Moody's assigns Definitive ratings to Toyota Auto Receivables 2018-B Owner Trust Notes

16 May 2018

$1.6 billion securities rated

New York, May 16, 2018 -- Moody's Investors Service (Moody's) has assigned definitive ratings to the notes to be issued by Toyota Auto Receivables 2018-B Owner Trust (TAOT 2018-B). This is the second auto loan transaction of the year for Toyota Motor Credit Corporation (TMCC; Aa3). The notes are backed by a pool of retail automobile loan contracts originated by TMCC, who is also the servicer and administrator for the transaction.

The complete rating actions are as follows:

Issuer: Toyota Auto Receivables 2018-B Owner Trust

$390,000,000, 2.25000%, Class A-1 Notes, Definitive Rating Assigned P-1 (sf)

$367,000,000, 2.64%, Class A-2a Notes, Definitive Rating Assigned Aaa (sf)

$220,634,000, One-Month LIBOR + 0.10%, Class A-2b Notes, Definitive Rating Assigned Aaa (sf)

$454,000,000, 2.96%, Class A-3 Notes, Definitive Rating Assigned Aaa (sf)

$128,366,000, 3.11%, Class A-4 Notes, Definitive Rating Assigned Aaa (sf)

$40,000,000, 0.00%, Class B Notes, Definitive Rating Assigned Aa3 (sf)

RATINGS RATIONALE

The ratings are based on the quality of the underlying collateral and its expected performance, the strength of the capital structure, and the experience and expertise of TMCC as the servicer.

The definitive rating for the Class B notes, Aa3 (sf), is one notch higher than its provisional rating, (P)A1 (sf). This difference is a result of (1) the transaction closing with a lower weighted average cost of funds (WAC) than Moody's modeled when the provisional ratings were assigned and (2) the percent of the Class A-2 notes that are floating rate, which are subject to a stressed interest rate assumption, is lower than Moody's modeled when the provisional ratings were assigned. The WAC assumptions and the floating-rate percent of the Class A-2 notes, as well as other structural features, were provided by the issuer.

Moody's median cumulative net loss expectation for the 2018-B pool is 0.70% and the loss at a Aaa stress is 5.25%. The cumulative net loss expectation is higher by 10bps and loss at a Aaa stress is higher by 25bps than TAOT 2018-A, the last transaction that we rated. The reasons for the increase in loss levels include an increase in longer-term loans as a % of loan pool balance and weakening credit performance of past TAOT transactions. Prime-quality longer term loans generally have weaker performance compared to loans with lower terms because the longer term exposes the loan to risks over a longer time horizon and increases volatility of the expected loss.

Moody's based its cumulative net loss expectation and loss at a Aaa stress on an analysis of the credit quality of the underlying collateral; the historical performance of similar collateral, including securitization performance and managed portfolio performance; the ability of TMCC to perform the servicing functions; and current expectations for the macroeconomic environment during the life of the transaction.

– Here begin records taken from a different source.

import Literature.NumberTheory.LFunctions.ExplicitLandauPageFamily
import Literature.NumberTheory.LFunctions.SiegelZeroFamilyRepulsionReading
import HarnessLib

/-!
# Thorner–Zaman 2024, §2.2: the maximal real zero `β₁(Q)` is attained, and Theorem 2.6 (second
# assertion) follows from Platt's computation and Bordignon's bound (proofs)

Topic `Literature/NumberTheory/LFunctions` (namespace `Literature.NumberTheory.LFunctions`; paper
objects in `ThornerZaman2024`). PROOF LAYER, sibling of the statement file
`ExplicitLandauPageFamily.lean` (Thorner–Zaman, Forum Math. **36** (2024) = arXiv:2208.11123, §2.2,
named facts `thornerZaman2024_lemma24 / _corollary25 / _theorem26a / _theorem26b`). Everything here
is PROVED; no definition, no named fact, nothing restated. Written for the cell `landau-siegel`
(rung F-S3, §C reader r3).

## What is proved

* `ThornerZaman2024.realZeroSet_inter_Ioi_finite` — for every `σ₀ > 0` the real zeros `β > σ₀` of
  `𝓛(s,Q) = ∏_{q ≤ Q} ∏_{χ primitive} L(s,χ)` form a FINITE set: finitely many moduli `q ≤ Q` and
  characters, and for each primitive `χ` of modulus `q ≥ 2` the zeros with `Re > σ₀ ≥ 0`, `Im = 0`
  are finitely many (tree `BondarenkoHeap2026.zeroSetRe_finite`), while `ζ` (modulus `1`) has no
  real zero in `(0, ∞)` (tree `riemannZeta_ofReal_ne_zero_of_pos_of_lt_one`, Mathlib
  `riemannZeta_ne_zero_of_one_le_re`).
* `ThornerZaman2024.betaOne_mem_realZeroSet` — **attainment**: if `β₁(Q) = sSup (realZeroSet Q)`
  exceeds some `σ₀ > 0`, then `β₁(Q) ∈ realZeroSet Q`, i.e. the supremum of the source's display
  (1.1) ("`β₁(Q) := max{β ∈ ℝ : 𝓛(β,Q) = 0}`") is a maximum, as printed; unpacked as
  `ThornerZaman2024.exists_primitive_of_lt_betaOne` (a modulus `2 ≤ q₁ ≤ Q` and a primitive
  `χ₁ (mod q₁)` with `L(β₁(Q),χ₁) = 0`) and `ThornerZaman2024.betaOne_lt_one`.
* `thornerZaman2024_theorem26b_of_platt_bordignon` — **Theorem 2.6, second assertion, DERIVED**
  from three named facts already in the tree: Platt 2016 Thms 7.1–7.2 (`platt2016_theorem71`,
  `platt2016_theorem72`: no real zero in `(0,1)` for any primitive `χ` of modulus `2 ≤ q ≤ 4·10⁵`)
  and Bordignon's bound in Benli–Goel–Twiss–Zaman's form (`BGTZ2025.theorem28_bordignon` =
  `HypothesisB 100 (1/2)`). This follows the printed proof ("The bound on `β₁(Q)` is proved in
  [Bordignon, Bordignon2]. Lemma 2.3 and Corollary 2.5 imply the rest", p. 5): attainment gives
  `χ₁ (mod q₁)`, `q₁ ≤ Q`, with `L(β₁(Q),χ₁) = 0`; Platt (the source's Lemma 2.2) forces
  `q₁ > 400 000`, hence `Q > 400 000`; then either `β₁(Q) > 1 − 1/(10 log q₁)` and Bordignon's
  window applies, or `β₁(Q) ≤ 1 − 1/(10 log q₁) ≤ 1 − 100/(√q₁ (log q₁)²)` outright because
  `√q₁ log q₁ ≥ 1000` for `q₁ > 400 000`. (McCurley's Lemma 2.3 is needed in print only for the
  simplicity of `β₁(Q)` and the uniqueness of `χ₁`, which the tree's rendering of Theorem 2.6 does
  not carry.)

Effect on the ledger: the named fact `thornerZaman2024_theorem26b` is a CONSEQUENCE of
`platt2016_theorem71 ∧ platt2016_theorem72 ∧ BGTZ2025.theorem28_bordignon`; it adds no independent
hypothesis to any chain that already assumes those (e.g. the §E Deuring–Heilbronn menu).

WHAT THIS IS NOT: no discharge of any named fact (Platt's computation and Bordignon's theorem stay
hypotheses); no claim about Landau–Siegel zeros. The first assertion of Theorem 2.6
(`thornerZaman2024_theorem26a`) is NOT derived in Parts 1–3: its printed proof runs through
McCurley's region with the CLOSED boundary `Re(s) ≥ 1 − c/log max{q, q|Im s|}` (the source's
Lemma 2.3), whereas the tree's `McCurley1984_theorem1` is rendered with the open boundary, so the
boundary case `q = Q`, `Re ρ = 1 − c/log max{Q, Q|Im ρ|}` is not reachable from it (Part 3 derives
the open form, conclusion `≤`). **Part 4 (2026-08-28) derives the named fact
`thornerZaman2024_theorem26a` IN FULL** (`thornerZaman2024_theorem26a_of_mccurleyClosed_platt_lemma24`)
from McCurley's Theorem 1 AS PRINTED — J. Number Theory 19 (1984) p. 8 prints the CLOSED region
`{s : σ ⩾ 1 − 1/(R log M)}` (page image checked; the tree's `McCurley1984_theorem1_closed`,
`ZeroFreeRegionUpTo.lean`) — together with `platt2016_theorem71/72`, `platt_trudgian_numerical_rh`,
`zero_free_region_mossinghoff_trudgian_yang` and `thornerZaman2024_lemma24`.

«The programme SEARCHES and TYPES; no claim about Landau–Siegel zeros, Theorems 1–2 of
arXiv:2211.02515 or a repaired Margin232 until a kernel theorem says so.»

## References

* [ThornerZaman2024LogFree] J. Thorner, A. Zaman, Forum Math. 36 (2024) 1059–1080,
  doi:10.1515/forum-2023-0091 = arXiv:2208.11123 — §2.2, Lemma 2.2, Theorem 2.6 and its proof (p. 5).
* [Platt2016GRH] D. J. Platt, Math. Comp. 85 (2016) 3009–3027, Theorems 7.1–7.2 (tree:
  `platt2016_theorem71`, `platt2016_theorem72`).
* [BenliGoelTwissZaman2025] K. Benli, S. Goel, H. Twiss, A. Zaman, Proc. AMS 154 (2026) =
  arXiv:2410.06082, Theorem 2.8 (Bordignon's bound; tree: `BGTZ2025.theorem28_bordignon`).
* M. Bordignon, J. Number Theory 201 (2019) 68–76, Thm 1.3; J. Number Theory 210 (2020) 481–487,
  Thm 1.3 (the printed constants 800 (odd) / 100 (even), `q > 4·10⁵`).
-/

noncomputable section

open scoped Classical

namespace Literature.NumberTheory.LFunctions

namespace ThornerZaman2024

At closing, the Class A notes and Class B notes are expected to benefit from 2.75% and 0.25% of hard credit enhancement, respectively. Hard credit enhancement for the notes consists of a non-declining reserve account and subordination, except for the Class B notes, which do not benefit from subordination. The notes will also benefit from excess spread.

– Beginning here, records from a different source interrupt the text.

/-- **The punctured Landau half-plane `{σ > 1 − 1/d} ∖ {1}` is (pre)connected**: it is the union
of the four convex pieces of `landauHalfPlane_diff_one_eq_union`, consecutive ones overlapping.
[folklore] -/
theorem isPreconnected_landauHalfPlane_diff_one : IsPreconnected (landauHalfPlane K \ {1}) := by
  have ha1 := one_sub_one_div_finrank_lt_one K
  rw [landauHalfPlane_diff_one_eq_union]
  have hA : IsPreconnected {s : ℂ | 1 < s.re} := (convex_halfSpace_re_gt 1).isPreconnected
  have hB : IsPreconnected (landauHalfPlane K ∩ {s : ℂ | 0 < s.im}) :=
    ((convex_halfSpace_re_gt _).inter (convex_halfSpace_im_gt 0)).isPreconnected
  have hC : IsPreconnected (landauHalfPlane K ∩ {s : ℂ | s.im < 0}) :=
    ((convex_halfSpace_re_gt _).inter (convex_halfSpace_im_lt 0)).isPreconnected
  have hD : IsPreconnected (landauHalfPlane K ∩ {s : ℂ | s.re < 1}) :=
    ((convex_halfSpace_re_gt _).inter (convex_halfSpace_re_lt 1)).isPreconnected
  refine ((hA.union' ⟨2 + I, ?_⟩ hB).union' ⟨2 - I, ?_⟩ hC).union'
    ⟨((2 - 1 / (Module.finrank ℚ K : ℝ)) / 2 : ℝ) + I, ?_⟩ hD
  · simp only [landauHalfPlane, mem_inter_iff, mem_setOf_eq, add_re, re_ofNat, I_re, add_zero,
      add_im, im_ofNat, I_im, zero_add]
    exact ⟨by norm_num, by linarith, by norm_num⟩
  · simp only [landauHalfPlane, mem_inter_iff, mem_union, mem_setOf_eq, sub_re, re_ofNat, I_re,
      sub_zero, sub_im, im_ofNat, I_im, zero_sub]
    exact ⟨Or.inl (by norm_num), by linarith, by norm_num⟩
  · simp only [landauHalfPlane, mem_inter_iff, mem_union, mem_setOf_eq, add_re, ofReal_re, I_re,
      add_zero, add_im, ofReal_im, I_im, zero_add]
    exact ⟨Or.inl (Or.inr ⟨by linarith, by norm_num⟩), by linarith, by linarith⟩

The principal methodology used in these ratings was "Moody's Global Approach to Rating Auto Loan- and Lease-Backed ABS" published in October 2016. Please see the Rating Methodologies page on www.moodys.com for a copy of this methodology.

Factors that would lead to an upgrade or downgrade of the ratings:

Up

Moody's could upgrade the Class B notes if, given current expectations of portfolio losses, levels of credit enhancement are consistent with higher ratings. In sequential pay structures, such as the one in this transaction, credit enhancement grows as a percentage of the collateral balance as collections pay down senior notes. Prepayments and interest collections directed toward note principal payments will accelerate this build of enhancement. Moody's expectation of pool losses could decline as a result of a lower number of obligor defaults or appreciation in the value of the vehicles securing an obligor's promise of payment. Portfolio losses also depend greatly on the US job market, the market for used vehicles, and changes in servicing practices.

Down

Moody's could downgrade the notes if, given current expectations of portfolio losses, levels of credit enhancement are consistent with lower ratings. Credit enhancement could decline if excess spread is not sufficient to cover losses in a given month. Moody's expectation of pool losses could rise as a result of a higher number of obligor defaults or deterioration in the value of the vehicles securing an obligor's promise of payment. Portfolio losses also depend greatly on the US job market, the market for used vehicles, and poor servicing. Other reasons for worse-than-expected performance include error on the part of transaction parties, inadequate transaction governance, and fraud. Additionally, Moody's could downgrade the Class A-1 short-term rating following a significant slowdown in principal collections that could result from, among other things, high delinquencies or a servicer disruption that impacts obligor's payments.

REGULATORY DISCLOSURES

For further specification of Moody's key rating assumptions and sensitivity analysis, see the sections Methodology Assumptions and Sensitivity to Assumptions of the disclosure form.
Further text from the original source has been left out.